*** Data supplied ***

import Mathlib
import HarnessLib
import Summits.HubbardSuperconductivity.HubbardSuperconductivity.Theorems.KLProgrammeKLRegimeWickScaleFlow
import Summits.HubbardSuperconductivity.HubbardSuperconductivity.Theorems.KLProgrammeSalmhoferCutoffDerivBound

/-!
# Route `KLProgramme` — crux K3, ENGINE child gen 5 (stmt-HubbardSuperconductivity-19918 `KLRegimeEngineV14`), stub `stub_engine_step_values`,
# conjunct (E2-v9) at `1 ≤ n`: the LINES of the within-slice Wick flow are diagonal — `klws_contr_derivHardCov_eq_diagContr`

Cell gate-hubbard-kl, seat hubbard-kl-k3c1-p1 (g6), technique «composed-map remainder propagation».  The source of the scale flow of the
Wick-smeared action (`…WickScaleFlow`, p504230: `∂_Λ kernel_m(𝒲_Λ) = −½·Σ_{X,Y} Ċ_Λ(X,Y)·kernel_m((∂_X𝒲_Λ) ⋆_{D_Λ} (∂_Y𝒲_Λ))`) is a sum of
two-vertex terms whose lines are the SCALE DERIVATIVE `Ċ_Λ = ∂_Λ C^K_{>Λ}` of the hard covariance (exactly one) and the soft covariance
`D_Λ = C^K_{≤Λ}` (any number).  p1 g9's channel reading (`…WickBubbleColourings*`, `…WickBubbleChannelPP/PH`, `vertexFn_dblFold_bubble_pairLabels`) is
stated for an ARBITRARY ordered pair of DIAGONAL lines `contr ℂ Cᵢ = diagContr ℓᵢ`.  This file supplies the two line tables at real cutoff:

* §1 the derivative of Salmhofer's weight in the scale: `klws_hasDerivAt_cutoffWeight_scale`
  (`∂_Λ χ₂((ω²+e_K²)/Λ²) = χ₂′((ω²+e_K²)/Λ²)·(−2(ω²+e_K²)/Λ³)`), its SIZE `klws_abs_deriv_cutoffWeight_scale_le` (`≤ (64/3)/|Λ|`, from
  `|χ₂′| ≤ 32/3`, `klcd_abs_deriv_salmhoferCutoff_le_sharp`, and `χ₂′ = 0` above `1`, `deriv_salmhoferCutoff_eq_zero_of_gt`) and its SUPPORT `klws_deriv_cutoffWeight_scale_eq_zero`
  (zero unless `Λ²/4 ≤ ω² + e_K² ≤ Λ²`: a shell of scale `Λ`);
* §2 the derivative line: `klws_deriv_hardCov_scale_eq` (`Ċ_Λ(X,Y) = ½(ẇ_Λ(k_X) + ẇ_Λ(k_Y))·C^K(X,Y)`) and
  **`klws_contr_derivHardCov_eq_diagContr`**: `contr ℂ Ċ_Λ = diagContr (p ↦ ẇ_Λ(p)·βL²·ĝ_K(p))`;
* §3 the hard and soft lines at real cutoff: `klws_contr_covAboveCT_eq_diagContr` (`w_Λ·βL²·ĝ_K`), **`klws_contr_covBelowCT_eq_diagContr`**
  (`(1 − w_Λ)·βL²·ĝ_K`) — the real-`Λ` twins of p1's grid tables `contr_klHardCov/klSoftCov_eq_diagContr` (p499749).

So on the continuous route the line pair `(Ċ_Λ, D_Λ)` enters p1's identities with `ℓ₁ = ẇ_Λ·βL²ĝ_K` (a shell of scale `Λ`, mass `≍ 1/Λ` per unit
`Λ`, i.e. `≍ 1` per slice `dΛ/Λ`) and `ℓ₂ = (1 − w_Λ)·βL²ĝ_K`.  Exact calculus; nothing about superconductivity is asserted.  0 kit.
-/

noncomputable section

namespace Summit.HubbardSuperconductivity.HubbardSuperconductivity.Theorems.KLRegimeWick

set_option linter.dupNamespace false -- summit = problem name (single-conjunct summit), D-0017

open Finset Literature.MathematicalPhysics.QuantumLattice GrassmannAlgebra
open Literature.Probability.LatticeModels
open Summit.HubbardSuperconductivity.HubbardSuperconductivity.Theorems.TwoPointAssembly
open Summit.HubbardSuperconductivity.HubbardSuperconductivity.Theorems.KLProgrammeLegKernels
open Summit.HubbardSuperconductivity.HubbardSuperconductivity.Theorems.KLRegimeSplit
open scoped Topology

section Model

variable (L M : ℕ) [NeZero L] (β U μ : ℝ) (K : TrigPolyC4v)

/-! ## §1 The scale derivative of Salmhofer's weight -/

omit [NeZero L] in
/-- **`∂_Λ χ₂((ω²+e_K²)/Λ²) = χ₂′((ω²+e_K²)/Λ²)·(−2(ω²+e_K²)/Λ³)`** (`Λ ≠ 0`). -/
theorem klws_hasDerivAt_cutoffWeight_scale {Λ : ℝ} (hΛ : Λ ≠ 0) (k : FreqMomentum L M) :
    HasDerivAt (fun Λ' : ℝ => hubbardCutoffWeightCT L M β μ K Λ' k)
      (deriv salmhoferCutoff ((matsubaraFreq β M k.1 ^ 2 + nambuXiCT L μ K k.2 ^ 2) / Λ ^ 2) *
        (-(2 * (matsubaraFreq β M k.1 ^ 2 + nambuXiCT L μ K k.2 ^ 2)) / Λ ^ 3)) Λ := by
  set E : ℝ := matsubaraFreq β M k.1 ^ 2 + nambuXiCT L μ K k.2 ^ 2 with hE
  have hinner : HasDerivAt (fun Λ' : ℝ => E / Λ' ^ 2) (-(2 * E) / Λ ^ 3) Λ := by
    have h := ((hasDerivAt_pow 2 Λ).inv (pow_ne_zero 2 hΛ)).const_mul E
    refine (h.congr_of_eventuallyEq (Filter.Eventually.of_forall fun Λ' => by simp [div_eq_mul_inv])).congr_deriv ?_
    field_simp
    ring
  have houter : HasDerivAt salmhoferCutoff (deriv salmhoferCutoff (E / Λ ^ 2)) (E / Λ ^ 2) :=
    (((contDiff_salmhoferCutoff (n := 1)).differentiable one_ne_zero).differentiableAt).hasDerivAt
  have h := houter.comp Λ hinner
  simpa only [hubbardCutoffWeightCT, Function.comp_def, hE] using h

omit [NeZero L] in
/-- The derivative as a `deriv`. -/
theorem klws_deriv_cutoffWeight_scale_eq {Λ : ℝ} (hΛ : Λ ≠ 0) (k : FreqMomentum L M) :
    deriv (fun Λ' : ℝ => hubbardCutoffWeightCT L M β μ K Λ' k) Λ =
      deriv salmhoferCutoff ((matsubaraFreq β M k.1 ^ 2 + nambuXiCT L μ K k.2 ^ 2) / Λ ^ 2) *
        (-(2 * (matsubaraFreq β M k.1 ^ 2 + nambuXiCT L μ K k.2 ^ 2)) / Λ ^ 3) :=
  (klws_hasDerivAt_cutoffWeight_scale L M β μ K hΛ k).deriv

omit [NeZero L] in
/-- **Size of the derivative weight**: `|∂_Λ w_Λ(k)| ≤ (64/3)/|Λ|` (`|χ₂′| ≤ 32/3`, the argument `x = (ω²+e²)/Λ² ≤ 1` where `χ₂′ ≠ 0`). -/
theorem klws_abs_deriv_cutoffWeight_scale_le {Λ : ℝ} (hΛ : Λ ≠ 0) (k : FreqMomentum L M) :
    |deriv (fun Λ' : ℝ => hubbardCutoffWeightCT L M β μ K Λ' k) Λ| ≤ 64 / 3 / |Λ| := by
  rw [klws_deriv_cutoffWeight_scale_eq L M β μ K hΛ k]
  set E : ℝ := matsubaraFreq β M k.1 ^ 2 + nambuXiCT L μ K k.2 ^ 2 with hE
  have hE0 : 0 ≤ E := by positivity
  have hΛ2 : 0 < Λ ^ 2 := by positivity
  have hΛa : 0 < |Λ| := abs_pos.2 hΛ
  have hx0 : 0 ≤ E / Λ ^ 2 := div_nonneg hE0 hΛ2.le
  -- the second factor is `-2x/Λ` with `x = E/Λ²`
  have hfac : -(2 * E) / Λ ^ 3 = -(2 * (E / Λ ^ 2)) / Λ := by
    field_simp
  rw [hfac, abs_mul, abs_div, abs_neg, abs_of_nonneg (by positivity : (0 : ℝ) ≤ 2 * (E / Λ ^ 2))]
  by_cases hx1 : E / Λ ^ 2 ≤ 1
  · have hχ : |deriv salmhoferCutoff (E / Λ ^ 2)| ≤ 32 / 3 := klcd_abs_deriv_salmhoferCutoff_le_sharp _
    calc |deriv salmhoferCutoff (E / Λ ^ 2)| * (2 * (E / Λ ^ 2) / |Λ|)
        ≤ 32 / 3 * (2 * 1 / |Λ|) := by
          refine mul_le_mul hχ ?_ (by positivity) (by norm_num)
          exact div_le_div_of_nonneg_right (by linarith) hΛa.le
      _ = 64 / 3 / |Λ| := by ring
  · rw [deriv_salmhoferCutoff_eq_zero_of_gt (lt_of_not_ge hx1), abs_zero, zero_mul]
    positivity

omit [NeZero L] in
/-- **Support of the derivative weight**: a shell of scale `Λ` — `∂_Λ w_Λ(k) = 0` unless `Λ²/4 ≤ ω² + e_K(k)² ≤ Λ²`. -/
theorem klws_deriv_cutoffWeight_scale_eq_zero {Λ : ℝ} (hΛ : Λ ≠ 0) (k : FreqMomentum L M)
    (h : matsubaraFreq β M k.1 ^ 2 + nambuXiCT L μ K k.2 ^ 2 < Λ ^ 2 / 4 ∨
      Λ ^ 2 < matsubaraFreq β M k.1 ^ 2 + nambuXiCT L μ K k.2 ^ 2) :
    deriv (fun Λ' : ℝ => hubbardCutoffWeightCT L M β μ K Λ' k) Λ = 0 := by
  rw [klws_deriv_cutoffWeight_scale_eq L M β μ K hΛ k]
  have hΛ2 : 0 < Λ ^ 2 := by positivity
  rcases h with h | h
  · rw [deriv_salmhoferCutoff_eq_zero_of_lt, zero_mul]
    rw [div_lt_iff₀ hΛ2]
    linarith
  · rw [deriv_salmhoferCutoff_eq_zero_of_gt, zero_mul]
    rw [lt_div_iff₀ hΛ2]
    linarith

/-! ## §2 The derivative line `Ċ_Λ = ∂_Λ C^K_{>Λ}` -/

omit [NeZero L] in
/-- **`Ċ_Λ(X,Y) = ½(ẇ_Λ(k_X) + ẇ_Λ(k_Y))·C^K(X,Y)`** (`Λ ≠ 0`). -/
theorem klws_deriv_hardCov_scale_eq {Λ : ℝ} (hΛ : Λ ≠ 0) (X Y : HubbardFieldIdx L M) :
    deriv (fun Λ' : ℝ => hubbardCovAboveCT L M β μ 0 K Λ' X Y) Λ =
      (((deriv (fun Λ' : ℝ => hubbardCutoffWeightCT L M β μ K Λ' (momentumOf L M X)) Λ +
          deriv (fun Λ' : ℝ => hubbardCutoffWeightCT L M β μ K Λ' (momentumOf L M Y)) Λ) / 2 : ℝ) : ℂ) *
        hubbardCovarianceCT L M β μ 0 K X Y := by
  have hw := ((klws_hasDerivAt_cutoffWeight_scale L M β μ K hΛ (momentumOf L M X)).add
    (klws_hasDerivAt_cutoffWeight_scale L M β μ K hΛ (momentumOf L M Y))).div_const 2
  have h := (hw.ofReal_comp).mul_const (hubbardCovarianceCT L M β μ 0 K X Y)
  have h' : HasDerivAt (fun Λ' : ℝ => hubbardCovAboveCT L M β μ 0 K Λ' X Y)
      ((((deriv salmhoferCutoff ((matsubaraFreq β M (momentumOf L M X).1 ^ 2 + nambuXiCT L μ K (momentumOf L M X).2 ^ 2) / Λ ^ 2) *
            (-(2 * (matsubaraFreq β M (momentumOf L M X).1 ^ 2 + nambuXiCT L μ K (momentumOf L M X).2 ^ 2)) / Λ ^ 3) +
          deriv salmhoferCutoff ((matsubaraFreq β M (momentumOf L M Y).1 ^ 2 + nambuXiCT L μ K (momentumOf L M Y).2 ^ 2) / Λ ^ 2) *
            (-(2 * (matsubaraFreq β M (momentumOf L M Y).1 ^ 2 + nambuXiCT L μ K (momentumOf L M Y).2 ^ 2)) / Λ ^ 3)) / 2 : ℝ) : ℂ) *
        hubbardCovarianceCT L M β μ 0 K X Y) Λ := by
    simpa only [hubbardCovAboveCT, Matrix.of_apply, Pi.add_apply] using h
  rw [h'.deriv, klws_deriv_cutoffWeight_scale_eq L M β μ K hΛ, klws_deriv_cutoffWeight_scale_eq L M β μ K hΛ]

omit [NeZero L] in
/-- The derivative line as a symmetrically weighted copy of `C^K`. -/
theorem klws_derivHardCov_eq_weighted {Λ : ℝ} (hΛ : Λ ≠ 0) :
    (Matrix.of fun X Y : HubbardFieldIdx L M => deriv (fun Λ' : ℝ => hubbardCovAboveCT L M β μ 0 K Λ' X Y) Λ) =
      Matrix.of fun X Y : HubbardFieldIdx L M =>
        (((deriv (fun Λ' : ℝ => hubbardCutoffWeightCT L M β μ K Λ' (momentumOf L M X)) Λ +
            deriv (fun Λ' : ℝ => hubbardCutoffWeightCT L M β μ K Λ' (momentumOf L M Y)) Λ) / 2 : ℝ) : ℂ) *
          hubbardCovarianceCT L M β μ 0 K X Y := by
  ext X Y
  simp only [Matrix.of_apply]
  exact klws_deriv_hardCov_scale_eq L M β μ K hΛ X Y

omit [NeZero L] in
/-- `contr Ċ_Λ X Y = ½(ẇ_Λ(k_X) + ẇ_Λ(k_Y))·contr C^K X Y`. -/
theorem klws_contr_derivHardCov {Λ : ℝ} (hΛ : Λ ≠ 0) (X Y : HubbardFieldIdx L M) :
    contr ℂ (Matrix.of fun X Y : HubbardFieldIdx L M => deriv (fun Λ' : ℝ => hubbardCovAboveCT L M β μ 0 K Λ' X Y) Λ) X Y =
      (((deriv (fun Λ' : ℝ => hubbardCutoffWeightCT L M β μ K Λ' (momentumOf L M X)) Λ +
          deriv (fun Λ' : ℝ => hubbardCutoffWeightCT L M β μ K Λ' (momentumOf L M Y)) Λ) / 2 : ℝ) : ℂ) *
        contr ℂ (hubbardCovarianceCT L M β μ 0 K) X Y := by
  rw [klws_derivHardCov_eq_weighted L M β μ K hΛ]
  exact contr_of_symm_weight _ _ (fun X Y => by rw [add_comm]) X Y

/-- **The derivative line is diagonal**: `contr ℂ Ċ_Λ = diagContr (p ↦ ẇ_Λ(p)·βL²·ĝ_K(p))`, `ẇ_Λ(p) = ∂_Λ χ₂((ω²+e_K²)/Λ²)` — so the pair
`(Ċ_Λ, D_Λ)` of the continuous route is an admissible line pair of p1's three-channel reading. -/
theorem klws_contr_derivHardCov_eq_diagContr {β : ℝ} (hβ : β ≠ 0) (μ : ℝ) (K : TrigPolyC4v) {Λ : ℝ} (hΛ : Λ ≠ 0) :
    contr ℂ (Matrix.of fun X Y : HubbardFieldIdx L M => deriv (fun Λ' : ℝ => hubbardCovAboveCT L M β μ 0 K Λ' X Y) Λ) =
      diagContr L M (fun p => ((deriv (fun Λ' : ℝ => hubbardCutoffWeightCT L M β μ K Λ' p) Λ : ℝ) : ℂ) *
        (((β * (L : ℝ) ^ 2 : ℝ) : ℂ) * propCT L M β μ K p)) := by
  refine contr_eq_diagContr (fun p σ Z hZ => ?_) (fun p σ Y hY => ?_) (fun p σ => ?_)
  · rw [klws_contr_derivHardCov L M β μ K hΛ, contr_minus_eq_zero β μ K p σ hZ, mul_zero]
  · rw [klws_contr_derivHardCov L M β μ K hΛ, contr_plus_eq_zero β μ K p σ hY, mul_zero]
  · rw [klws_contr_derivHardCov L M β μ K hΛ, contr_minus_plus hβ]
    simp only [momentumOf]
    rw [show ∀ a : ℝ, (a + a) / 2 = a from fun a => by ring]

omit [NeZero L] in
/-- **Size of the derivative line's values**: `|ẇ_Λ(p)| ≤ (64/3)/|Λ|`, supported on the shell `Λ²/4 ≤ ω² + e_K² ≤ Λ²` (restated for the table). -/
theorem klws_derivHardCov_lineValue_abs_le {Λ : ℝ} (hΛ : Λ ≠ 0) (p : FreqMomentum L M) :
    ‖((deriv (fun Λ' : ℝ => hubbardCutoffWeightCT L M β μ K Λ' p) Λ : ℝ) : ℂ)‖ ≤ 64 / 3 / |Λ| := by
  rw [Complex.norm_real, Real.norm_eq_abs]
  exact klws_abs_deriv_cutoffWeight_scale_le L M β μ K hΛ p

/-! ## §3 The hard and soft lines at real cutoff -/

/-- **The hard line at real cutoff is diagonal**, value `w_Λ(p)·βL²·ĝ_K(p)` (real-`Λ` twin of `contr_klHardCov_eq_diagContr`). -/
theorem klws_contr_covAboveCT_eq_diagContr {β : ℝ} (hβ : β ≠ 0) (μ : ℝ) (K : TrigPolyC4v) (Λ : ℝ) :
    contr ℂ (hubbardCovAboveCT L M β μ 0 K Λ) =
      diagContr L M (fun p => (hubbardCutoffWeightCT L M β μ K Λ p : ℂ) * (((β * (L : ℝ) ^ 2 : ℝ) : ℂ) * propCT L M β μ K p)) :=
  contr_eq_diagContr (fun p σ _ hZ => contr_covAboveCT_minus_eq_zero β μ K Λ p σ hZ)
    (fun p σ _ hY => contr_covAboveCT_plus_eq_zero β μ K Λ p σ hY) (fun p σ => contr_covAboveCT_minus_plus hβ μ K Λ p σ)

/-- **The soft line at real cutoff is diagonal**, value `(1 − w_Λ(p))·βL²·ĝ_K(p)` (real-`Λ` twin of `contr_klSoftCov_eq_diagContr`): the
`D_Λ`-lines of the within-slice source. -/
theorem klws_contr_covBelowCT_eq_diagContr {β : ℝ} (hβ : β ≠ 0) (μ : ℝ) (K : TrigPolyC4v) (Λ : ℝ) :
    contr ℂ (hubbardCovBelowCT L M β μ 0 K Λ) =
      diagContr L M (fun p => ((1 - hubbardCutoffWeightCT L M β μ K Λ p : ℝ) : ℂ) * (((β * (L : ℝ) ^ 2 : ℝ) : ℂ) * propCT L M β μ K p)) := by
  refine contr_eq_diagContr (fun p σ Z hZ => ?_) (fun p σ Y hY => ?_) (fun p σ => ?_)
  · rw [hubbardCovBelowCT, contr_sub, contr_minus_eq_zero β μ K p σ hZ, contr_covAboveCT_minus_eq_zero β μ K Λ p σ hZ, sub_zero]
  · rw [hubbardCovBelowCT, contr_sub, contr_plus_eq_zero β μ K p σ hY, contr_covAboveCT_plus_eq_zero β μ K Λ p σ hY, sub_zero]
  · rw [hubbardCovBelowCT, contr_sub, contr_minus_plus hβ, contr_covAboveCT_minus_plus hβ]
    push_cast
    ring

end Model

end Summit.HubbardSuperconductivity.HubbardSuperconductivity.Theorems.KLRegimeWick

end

***

## Problem requirements
Identify every line above with the string "channel" in it. Copy those lines.

## Solution
`D_Λ = C^K_{≤Λ}` (any number).  p1 g9's channel reading (`…WickBubbleColourings*`, `…WickBubbleChannelPP/PH`, `vertexFn_dblFold_bubble_pairLabels`) is
`(Ċ_Λ, D_Λ)` of the continuous route is an admissible line pair of p1's three-channel reading. -/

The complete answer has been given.